WHAT IS EXPECTED →
Each line from the material with the word "finite" in it must be copied.

RECORDS FOR THE TASK →
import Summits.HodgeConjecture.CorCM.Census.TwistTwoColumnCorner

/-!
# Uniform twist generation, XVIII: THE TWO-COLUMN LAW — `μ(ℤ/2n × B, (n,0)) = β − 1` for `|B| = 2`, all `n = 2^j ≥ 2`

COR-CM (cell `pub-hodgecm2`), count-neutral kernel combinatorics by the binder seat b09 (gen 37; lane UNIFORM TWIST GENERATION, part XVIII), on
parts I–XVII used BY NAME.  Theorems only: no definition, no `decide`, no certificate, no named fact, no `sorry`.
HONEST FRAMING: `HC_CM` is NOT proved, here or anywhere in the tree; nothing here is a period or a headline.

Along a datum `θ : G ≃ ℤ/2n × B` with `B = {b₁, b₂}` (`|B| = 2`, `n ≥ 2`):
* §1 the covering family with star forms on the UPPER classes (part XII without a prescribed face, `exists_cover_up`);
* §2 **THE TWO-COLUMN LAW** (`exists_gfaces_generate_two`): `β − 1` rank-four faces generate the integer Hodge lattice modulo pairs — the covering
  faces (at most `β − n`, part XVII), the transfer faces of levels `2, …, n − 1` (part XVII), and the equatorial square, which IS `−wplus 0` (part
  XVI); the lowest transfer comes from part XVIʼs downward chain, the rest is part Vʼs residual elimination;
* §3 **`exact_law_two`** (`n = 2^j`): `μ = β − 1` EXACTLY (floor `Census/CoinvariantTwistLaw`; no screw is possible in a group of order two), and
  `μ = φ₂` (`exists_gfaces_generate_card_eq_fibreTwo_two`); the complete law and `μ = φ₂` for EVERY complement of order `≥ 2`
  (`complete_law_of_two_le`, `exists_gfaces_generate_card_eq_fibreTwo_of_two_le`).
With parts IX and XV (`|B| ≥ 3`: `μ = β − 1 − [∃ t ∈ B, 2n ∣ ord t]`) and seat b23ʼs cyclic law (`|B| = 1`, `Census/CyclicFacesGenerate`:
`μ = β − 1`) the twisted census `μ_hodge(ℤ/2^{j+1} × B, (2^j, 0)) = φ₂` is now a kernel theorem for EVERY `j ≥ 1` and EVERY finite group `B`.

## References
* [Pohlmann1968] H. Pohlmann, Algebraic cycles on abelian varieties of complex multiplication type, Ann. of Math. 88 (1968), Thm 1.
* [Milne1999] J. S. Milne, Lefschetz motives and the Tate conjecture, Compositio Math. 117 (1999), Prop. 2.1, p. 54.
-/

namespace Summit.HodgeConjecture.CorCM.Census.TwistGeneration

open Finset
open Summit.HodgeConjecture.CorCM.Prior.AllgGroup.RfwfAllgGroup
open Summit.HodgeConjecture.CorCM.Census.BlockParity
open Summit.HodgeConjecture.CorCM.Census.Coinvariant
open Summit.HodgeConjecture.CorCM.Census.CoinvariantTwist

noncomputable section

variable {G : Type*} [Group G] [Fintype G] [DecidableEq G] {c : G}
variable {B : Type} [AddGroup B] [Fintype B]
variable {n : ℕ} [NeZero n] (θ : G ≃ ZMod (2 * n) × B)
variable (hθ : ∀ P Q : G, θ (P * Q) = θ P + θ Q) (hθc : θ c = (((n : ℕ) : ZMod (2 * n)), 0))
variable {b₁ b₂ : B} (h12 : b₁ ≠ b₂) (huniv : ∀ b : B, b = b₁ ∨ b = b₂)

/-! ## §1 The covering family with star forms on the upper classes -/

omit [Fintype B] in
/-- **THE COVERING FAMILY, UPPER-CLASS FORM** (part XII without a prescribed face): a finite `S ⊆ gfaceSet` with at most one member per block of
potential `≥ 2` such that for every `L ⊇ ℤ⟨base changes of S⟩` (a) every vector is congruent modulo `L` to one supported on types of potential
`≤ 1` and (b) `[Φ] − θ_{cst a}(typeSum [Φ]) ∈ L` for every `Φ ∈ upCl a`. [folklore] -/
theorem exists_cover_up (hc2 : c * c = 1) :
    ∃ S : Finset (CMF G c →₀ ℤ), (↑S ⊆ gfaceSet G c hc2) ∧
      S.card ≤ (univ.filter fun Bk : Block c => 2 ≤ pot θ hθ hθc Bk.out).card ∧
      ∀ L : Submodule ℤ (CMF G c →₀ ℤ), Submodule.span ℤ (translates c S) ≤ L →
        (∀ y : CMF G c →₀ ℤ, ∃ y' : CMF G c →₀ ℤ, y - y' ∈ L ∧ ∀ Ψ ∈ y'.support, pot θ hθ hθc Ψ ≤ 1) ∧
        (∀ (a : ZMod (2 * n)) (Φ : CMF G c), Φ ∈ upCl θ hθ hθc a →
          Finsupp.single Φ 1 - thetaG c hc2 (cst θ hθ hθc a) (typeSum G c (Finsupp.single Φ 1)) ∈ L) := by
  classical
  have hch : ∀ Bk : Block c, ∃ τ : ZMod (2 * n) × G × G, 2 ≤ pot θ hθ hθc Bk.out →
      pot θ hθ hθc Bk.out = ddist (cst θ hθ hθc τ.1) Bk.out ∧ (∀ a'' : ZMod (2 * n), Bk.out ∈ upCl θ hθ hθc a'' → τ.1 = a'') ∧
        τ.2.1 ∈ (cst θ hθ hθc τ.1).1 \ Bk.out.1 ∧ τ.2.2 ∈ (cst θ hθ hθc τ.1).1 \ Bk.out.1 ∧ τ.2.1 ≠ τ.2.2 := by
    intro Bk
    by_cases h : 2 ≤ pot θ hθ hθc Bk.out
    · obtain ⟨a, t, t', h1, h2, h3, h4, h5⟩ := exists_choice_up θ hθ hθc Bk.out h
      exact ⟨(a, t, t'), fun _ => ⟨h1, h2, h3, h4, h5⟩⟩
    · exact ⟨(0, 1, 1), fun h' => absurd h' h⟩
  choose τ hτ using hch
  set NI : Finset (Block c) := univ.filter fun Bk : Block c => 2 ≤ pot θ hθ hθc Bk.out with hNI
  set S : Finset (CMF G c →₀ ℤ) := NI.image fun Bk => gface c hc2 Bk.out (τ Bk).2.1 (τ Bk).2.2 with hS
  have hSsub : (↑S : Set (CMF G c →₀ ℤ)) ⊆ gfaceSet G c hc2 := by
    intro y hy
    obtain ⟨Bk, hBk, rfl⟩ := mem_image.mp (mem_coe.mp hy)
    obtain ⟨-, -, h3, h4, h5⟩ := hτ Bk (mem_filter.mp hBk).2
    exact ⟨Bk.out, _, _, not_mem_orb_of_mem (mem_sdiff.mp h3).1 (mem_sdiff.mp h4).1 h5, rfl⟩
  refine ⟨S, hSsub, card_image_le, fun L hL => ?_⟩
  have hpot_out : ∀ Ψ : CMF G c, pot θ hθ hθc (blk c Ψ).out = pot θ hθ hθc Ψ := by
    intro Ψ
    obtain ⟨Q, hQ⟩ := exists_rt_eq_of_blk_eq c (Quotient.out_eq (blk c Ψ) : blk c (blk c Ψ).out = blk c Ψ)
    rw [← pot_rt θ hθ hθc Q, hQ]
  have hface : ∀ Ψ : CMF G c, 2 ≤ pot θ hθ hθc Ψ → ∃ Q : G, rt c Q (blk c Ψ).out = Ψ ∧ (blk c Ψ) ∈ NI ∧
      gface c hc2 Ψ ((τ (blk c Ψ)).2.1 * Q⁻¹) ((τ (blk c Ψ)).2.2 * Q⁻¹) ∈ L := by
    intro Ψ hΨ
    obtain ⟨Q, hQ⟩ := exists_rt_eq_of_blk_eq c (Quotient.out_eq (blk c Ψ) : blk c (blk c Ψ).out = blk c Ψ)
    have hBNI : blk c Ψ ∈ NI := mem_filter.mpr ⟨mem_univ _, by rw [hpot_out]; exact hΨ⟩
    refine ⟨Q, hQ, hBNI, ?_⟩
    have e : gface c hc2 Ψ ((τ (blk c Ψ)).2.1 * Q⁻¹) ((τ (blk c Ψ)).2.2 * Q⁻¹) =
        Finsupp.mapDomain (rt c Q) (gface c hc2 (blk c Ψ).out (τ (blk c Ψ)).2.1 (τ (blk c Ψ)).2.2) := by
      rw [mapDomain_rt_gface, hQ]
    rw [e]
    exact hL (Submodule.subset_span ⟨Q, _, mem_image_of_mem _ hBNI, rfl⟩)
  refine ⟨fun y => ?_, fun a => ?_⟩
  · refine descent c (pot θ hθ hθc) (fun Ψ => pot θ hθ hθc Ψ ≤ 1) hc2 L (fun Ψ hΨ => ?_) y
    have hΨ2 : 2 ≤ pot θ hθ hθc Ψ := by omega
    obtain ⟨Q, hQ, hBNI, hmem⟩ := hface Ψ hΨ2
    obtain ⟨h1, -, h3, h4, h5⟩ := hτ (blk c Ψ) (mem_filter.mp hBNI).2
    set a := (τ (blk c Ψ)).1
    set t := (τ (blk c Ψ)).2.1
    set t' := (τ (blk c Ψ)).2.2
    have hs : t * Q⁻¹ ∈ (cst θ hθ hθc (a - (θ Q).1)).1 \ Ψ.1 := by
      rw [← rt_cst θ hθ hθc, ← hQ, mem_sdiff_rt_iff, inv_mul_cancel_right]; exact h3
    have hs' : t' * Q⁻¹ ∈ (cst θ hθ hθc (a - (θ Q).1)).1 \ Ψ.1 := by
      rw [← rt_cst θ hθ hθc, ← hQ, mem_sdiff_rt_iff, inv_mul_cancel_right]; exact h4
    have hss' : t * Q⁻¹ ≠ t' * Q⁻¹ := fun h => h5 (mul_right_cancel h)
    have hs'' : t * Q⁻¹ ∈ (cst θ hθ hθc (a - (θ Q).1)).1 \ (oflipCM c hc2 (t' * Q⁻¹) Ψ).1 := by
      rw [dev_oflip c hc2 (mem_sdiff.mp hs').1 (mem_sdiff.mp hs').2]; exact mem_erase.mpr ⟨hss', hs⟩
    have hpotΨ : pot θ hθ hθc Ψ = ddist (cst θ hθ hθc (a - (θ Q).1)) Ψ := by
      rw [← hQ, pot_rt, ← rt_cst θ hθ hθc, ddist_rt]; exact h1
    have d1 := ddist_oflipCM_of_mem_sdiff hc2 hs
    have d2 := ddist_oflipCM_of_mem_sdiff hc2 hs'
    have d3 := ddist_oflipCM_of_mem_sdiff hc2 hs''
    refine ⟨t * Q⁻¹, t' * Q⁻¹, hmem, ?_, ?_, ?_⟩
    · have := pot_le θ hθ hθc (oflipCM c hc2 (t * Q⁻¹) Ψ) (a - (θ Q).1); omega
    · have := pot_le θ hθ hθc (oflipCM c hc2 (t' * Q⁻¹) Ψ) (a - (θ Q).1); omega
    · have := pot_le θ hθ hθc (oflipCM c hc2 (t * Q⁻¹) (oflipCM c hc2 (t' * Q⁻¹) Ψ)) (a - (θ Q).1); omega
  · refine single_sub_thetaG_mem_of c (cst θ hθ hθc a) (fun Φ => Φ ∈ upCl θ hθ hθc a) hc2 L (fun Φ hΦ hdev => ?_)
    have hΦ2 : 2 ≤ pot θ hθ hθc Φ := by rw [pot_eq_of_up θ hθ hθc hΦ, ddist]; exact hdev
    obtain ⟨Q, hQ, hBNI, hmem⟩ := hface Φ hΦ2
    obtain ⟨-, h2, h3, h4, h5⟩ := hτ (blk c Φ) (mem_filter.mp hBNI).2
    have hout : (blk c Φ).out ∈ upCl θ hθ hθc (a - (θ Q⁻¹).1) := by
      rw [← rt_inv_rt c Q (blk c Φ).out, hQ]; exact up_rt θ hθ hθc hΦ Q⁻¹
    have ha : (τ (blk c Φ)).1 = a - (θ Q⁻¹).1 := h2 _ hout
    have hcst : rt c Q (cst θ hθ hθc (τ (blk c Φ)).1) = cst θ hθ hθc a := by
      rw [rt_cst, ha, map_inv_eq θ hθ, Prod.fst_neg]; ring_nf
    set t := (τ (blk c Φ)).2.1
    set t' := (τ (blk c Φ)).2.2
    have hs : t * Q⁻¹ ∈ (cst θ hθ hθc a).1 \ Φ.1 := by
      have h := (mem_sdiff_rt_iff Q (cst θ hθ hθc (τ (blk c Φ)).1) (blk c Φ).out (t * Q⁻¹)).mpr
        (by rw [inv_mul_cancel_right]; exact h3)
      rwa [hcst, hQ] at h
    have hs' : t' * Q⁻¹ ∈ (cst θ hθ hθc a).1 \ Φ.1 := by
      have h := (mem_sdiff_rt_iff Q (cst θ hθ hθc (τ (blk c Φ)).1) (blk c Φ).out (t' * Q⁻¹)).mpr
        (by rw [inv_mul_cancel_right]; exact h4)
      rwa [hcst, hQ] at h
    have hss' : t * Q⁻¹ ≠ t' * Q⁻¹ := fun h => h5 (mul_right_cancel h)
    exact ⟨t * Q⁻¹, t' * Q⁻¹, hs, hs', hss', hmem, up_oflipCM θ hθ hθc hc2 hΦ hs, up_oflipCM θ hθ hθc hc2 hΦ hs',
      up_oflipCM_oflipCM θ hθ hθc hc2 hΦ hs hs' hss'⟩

COMPLETED TASK →
`μ = β − 1`) the twisted census `μ_hodge(ℤ/2^{j+1} × B, (2^j, 0)) = φ₂` is now a kernel theorem for EVERY `j ≥ 1` and EVERY finite group `B`.
/-- **THE COVERING FAMILY, UPPER-CLASS FORM** (part XII without a prescribed face): a finite `S ⊆ gfaceSet` with at most one member per block of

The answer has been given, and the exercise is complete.